[Task]: Return verbatim every line from the first line of the data below to the line that contains "have hg₁free : ∀", inclusive, and no further.

[Data listing]:

/-- **Twin-free lift** (counterpart of R2 for item 19717). If `g` has a nonsingular layout matrix on
the projected layout `((u i).erase a, (w j).erase c)`, then `f = g₀ (1 + x_a)(1 + y_c)` (with `g₀` =
`g` without the monomials containing `x_a` or `y_c`) has THE SAME matrix on `(u, w)`; `L(f) ≤ L(g) + 4`,
`deg f ≤ deg g + 2`. -/
theorem partitionMinor_hit_of_twinFreeLift {ι : Type*} [Fintype ι] [DecidableEq ι]
    (u w : ι → Finset (Fin h)) (a c : Fin h) (g : MvPolynomial (Fin (h + h)) ℂ)
    (hg : (Matrix.of fun i j : ι => MvPolynomial.coeff
        (∑ a' ∈ (u i).erase a, Finsupp.single (Fin.castAdd h a') 1 +
          ∑ c' ∈ (w j).erase c, Finsupp.single (Fin.natAdd h c') 1) g).det ≠ 0) :
    ∃ f : MvPolynomial (Fin (h + h)) ℂ, complexity f ≤ complexity g + 4 ∧
      f.totalDegree ≤ g.totalDegree + 2 ∧
      (Matrix.of fun i j : ι => MvPolynomial.coeff
        (∑ a' ∈ u i, Finsupp.single (Fin.castAdd h a') 1 +
          ∑ c' ∈ w j, Finsupp.single (Fin.natAdd h c') 1) f).det ≠ 0 := by
  classical
  set xa : Fin (h + h) := Fin.castAdd h a with hxa
  set yc : Fin (h + h) := Fin.natAdd h c with hyc
  set g₀ : MvPolynomial (Fin (h + h)) ℂ := ∑ d ∈ g.support with (d xa = 0 ∧ d yc = 0),
      MvPolynomial.monomial d (MvPolynomial.coeff d g) with hg₀
  set f : MvPolynomial (Fin (h + h)) ℂ :=
    g₀ * (1 + MvPolynomial.X xa) * (1 + MvPolynomial.X yc) with hf
  have hg₀free : ∀ d ∈ g₀.support, d xa = 0 ∧ d yc = 0 := by
    intro d hd
    have := MvPolynomial.mem_support_iff.mp hd
    rw [hg₀, coeff_killVars] at this
    by_contra hh
    exact this (if_neg hh)
  have hg₁free : ∀ d ∈ (g₀ * (1 + MvPolynomial.X xa)).support, d yc = 0 := by
    intro d hd
    have := MvPolynomial.mem_support_iff.mp hd
    by_contra hh
    apply this
    rw [mul_add, mul_one, MvPolynomial.coeff_add, MvPolynomial.coeff_mul_X']
    have h1 : MvPolynomial.coeff d g₀ = 0 := by
      rw [← MvPolynomial.notMem_support_iff]
      exact fun hd' => hh (hg₀free d hd').2
    have h2 : MvPolynomial.coeff (d - Finsupp.single xa 1) g₀ = 0 := by
      rw [← MvPolynomial.notMem_support_iff]
      intro hd'
      have := (hg₀free _ hd').2
      rw [Finsupp.tsub_apply, Finsupp.single_apply, if_neg (castAdd_ne_natAdd a c)] at this
      exact hh (by simpa using this)
    rw [h1, h2, zero_add, ite_self]
  have hcoef : ∀ U W : Finset (Fin h), MvPolynomial.coeff
      (∑ a' ∈ U, Finsupp.single (Fin.castAdd h a') 1 + ∑ c' ∈ W, Finsupp.single (Fin.natAdd h c') 1) f =
      MvPolynomial.coeff (∑ a' ∈ U.erase a, Finsupp.single (Fin.castAdd h a') 1 +
        ∑ c' ∈ W.erase c, Finsupp.single (Fin.natAdd h c') 1) g := by
    intro U W
    have hm1 : ((∑ a' ∈ U, Finsupp.single (Fin.castAdd h a') 1 +
        ∑ c' ∈ W, Finsupp.single (Fin.natAdd h c') 1 : Fin (h + h) →₀ ℕ)) yc ≤ 1 := by
      rw [hyc, partitionExpo_apply_natAdd]; split_ifs <;> omega
    have hm2 : (((∑ a' ∈ U, Finsupp.single (Fin.castAdd h a') 1 +
        ∑ c' ∈ W, Finsupp.single (Fin.natAdd h c') 1 : Fin (h + h) →₀ ℕ)).erase yc) xa ≤ 1 := by
      rw [Finsupp.erase_apply, if_neg (castAdd_ne_natAdd a c), hxa, partitionExpo_apply_castAdd]
      split_ifs <;> omega
    rw [hf, coeff_mul_one_add_X_of_free yc _ hg₁free _ hm1,
      coeff_mul_one_add_X_of_free xa _ (fun d hd => (hg₀free d hd).1) _ hm2, partitionExpo_erase_erase, hg₀, coeff_killVars,
      if_pos]
    constructor
    · rw [hxa, partitionExpo_apply_castAdd, if_neg (Finset.notMem_erase a U)]
    · rw [hyc, partitionExpo_apply_natAdd, if_neg (Finset.notMem_erase c W)]
  refine ⟨f, ?_, ?_, ?_⟩
  · -- size
    have hX : ∀ s : Fin (h + h), complexity (1 + MvPolynomial.X s : MvPolynomial (Fin (h + h)) ℂ) ≤ 1 :=
      fun s => by
        calc _ ≤ complexity (1 : MvPolynomial (Fin (h + h)) ℂ) +
              complexity (MvPolynomial.X s : MvPolynomial (Fin (h + h)) ℂ) + 1 := complexity_add_le_holds _ _
          _ = 1 := by rw [← MvPolynomial.C_1, complexity_C_holds, complexity_X_holds]
    calc complexity f ≤ complexity (g₀ * (1 + MvPolynomial.X xa)) +
          complexity (1 + MvPolynomial.X yc : MvPolynomial (Fin (h + h)) ℂ) + 1 := complexity_mul_le_holds _ _
      _ ≤ (complexity g₀ + complexity (1 + MvPolynomial.X xa : MvPolynomial (Fin (h + h)) ℂ) + 1) +
          1 + 1 := by
          gcongr
          · exact complexity_mul_le_holds _ _
          · exact hX yc
      _ ≤ (complexity g + 1 + 1) + 1 + 1 := by
          gcongr
          · exact complexity_killVars_le xa yc g
          · exact hX xa
      _ = complexity g + 4 := by ring
  · -- degree
    have hX : ∀ s : Fin (h + h), (1 + MvPolynomial.X s : MvPolynomial (Fin (h + h)) ℂ).totalDegree ≤ 1 :=
      fun s => (MvPolynomial.totalDegree_add _ _).trans (max_le (by simp) (by
        rw [MvPolynomial.totalDegree_X]))
    calc f.totalDegree ≤ (g₀ * (1 + MvPolynomial.X xa)).totalDegree +
          (1 + MvPolynomial.X yc : MvPolynomial (Fin (h + h)) ℂ).totalDegree := MvPolynomial.totalDegree_mul _ _
      _ ≤ (g₀.totalDegree + (1 + MvPolynomial.X xa : MvPolynomial (Fin (h + h)) ℂ).totalDegree) + 1 := by
          gcongr
          · exact MvPolynomial.totalDegree_mul _ _
          · exact hX yc
      _ ≤ (g.totalDegree + 1) + 1 := by
          gcongr
          · exact totalDegree_killVars_le xa yc g
          · exact hX xa
  · -- the matrix is that of `g` on the projection
    have hM : (Matrix.of fun i j : ι => MvPolynomial.coeff
        (∑ a' ∈ u i, Finsupp.single (Fin.castAdd h a') 1 +
          ∑ c' ∈ w j, Finsupp.single (Fin.natAdd h c') 1) f) =
        Matrix.of fun i j : ι => MvPolynomial.coeff
          (∑ a' ∈ (u i).erase a, Finsupp.single (Fin.castAdd h a') 1 +
            ∑ c' ∈ (w j).erase c, Finsupp.single (Fin.natAdd h c') 1) g := by
      ext i j
      rw [Matrix.of_apply, Matrix.of_apply, hcoef]
    rw [hM]
    exact hg

/-! ## 3. Degree-free witnesses and `SmallCircuits` -/

/-- **Truncation to `SmallCircuits`.** A degree-free witness `f` of size `≤ s` with
`(2h+2)²·s + (2h+1) ≤ (h+h)^b` yields a witness in `SmallCircuits ℂ (h+h) b` with the same layout
matrix (any index type). -/
theorem exists_smallCircuits_of_sized {ι : Type*} [Fintype ι] [DecidableEq ι] (b s : ℕ)
    (u w : ι → Finset (Fin h)) (f : MvPolynomial (Fin (h + h)) ℂ) (hf : complexity f ≤ s)
    (hs : (h + h + 2) ^ 2 * s + (h + h + 1) ≤ (h + h) ^ b)
    (hdet : (Matrix.of fun i j : ι => MvPolynomial.coeff
        (∑ a' ∈ u i, Finsupp.single (Fin.castAdd h a') 1 +
          ∑ c' ∈ w j, Finsupp.single (Fin.natAdd h c') 1) f).det ≠ 0) :
    ∃ f' ∈ SmallCircuits ℂ (h + h) b, (Matrix.of fun i j : ι => MvPolynomial.coeff
        (∑ a' ∈ u i, Finsupp.single (Fin.castAdd h a') 1 +
          ∑ c' ∈ w j, Finsupp.single (Fin.natAdd h c') 1) f').det ≠ 0 := by
  refine ⟨∑ e ∈ Finset.range (h + h + 1), MvPolynomial.homogeneousComponent e f,
    ⟨totalDegree_truncate_le f, ?_⟩, ?_⟩
  · refine (complexity_sum_homogeneousComponent_le f (h + h)).trans (le_trans ?_ hs)
    gcongr
  · have hM : (Matrix.of fun i j : ι => MvPolynomial.coeff
        (∑ a' ∈ u i, Finsupp.single (Fin.castAdd h a') 1 +
          ∑ c' ∈ w j, Finsupp.single (Fin.natAdd h c') 1)
        (∑ e ∈ Finset.range (h + h + 1), MvPolynomial.homogeneousComponent e f)) =
        Matrix.of fun i j : ι => MvPolynomial.coeff
          (∑ a' ∈ u i, Finsupp.single (Fin.castAdd h a') 1 +
            ∑ c' ∈ w j, Finsupp.single (Fin.natAdd h c') 1) f := by
      ext i j
      rw [Matrix.of_apply, Matrix.of_apply, coeff_truncate_partition]
    rw [hM]
    exact hdet

end Summit.ValiantsHypothesis.ValiantsHypothesis.Theorems.BarrierLever.StrataDoor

[Worked solution]:
/-- **Twin-free lift** (counterpart of R2 for item 19717). If `g` has a nonsingular layout matrix on
the projected layout `((u i).erase a, (w j).erase c)`, then `f = g₀ (1 + x_a)(1 + y_c)` (with `g₀` =
`g` without the monomials containing `x_a` or `y_c`) has THE SAME matrix on `(u, w)`; `L(f) ≤ L(g) + 4`,
`deg f ≤ deg g + 2`. -/
theorem partitionMinor_hit_of_twinFreeLift {ι : Type*} [Fintype ι] [DecidableEq ι]
    (u w : ι → Finset (Fin h)) (a c : Fin h) (g : MvPolynomial (Fin (h + h)) ℂ)
    (hg : (Matrix.of fun i j : ι => MvPolynomial.coeff
        (∑ a' ∈ (u i).erase a, Finsupp.single (Fin.castAdd h a') 1 +
          ∑ c' ∈ (w j).erase c, Finsupp.single (Fin.natAdd h c') 1) g).det ≠ 0) :
    ∃ f : MvPolynomial (Fin (h + h)) ℂ, complexity f ≤ complexity g + 4 ∧
      f.totalDegree ≤ g.totalDegree + 2 ∧
      (Matrix.of fun i j : ι => MvPolynomial.coeff
        (∑ a' ∈ u i, Finsupp.single (Fin.castAdd h a') 1 +
          ∑ c' ∈ w j, Finsupp.single (Fin.natAdd h c') 1) f).det ≠ 0 := by
  classical
  set xa : Fin (h + h) := Fin.castAdd h a with hxa
  set yc : Fin (h + h) := Fin.natAdd h c with hyc
  set g₀ : MvPolynomial (Fin (h + h)) ℂ := ∑ d ∈ g.support with (d xa = 0 ∧ d yc = 0),
      MvPolynomial.monomial d (MvPolynomial.coeff d g) with hg₀
  set f : MvPolynomial (Fin (h + h)) ℂ :=
    g₀ * (1 + MvPolynomial.X xa) * (1 + MvPolynomial.X yc) with hf
  have hg₀free : ∀ d ∈ g₀.support, d xa = 0 ∧ d yc = 0 := by
    intro d hd
    have := MvPolynomial.mem_support_iff.mp hd
    rw [hg₀, coeff_killVars] at this
    by_contra hh
    exact this (if_neg hh)
  have hg₁free : ∀ d ∈ (g₀ * (1 + MvPolynomial.X xa)).support, d yc = 0 := by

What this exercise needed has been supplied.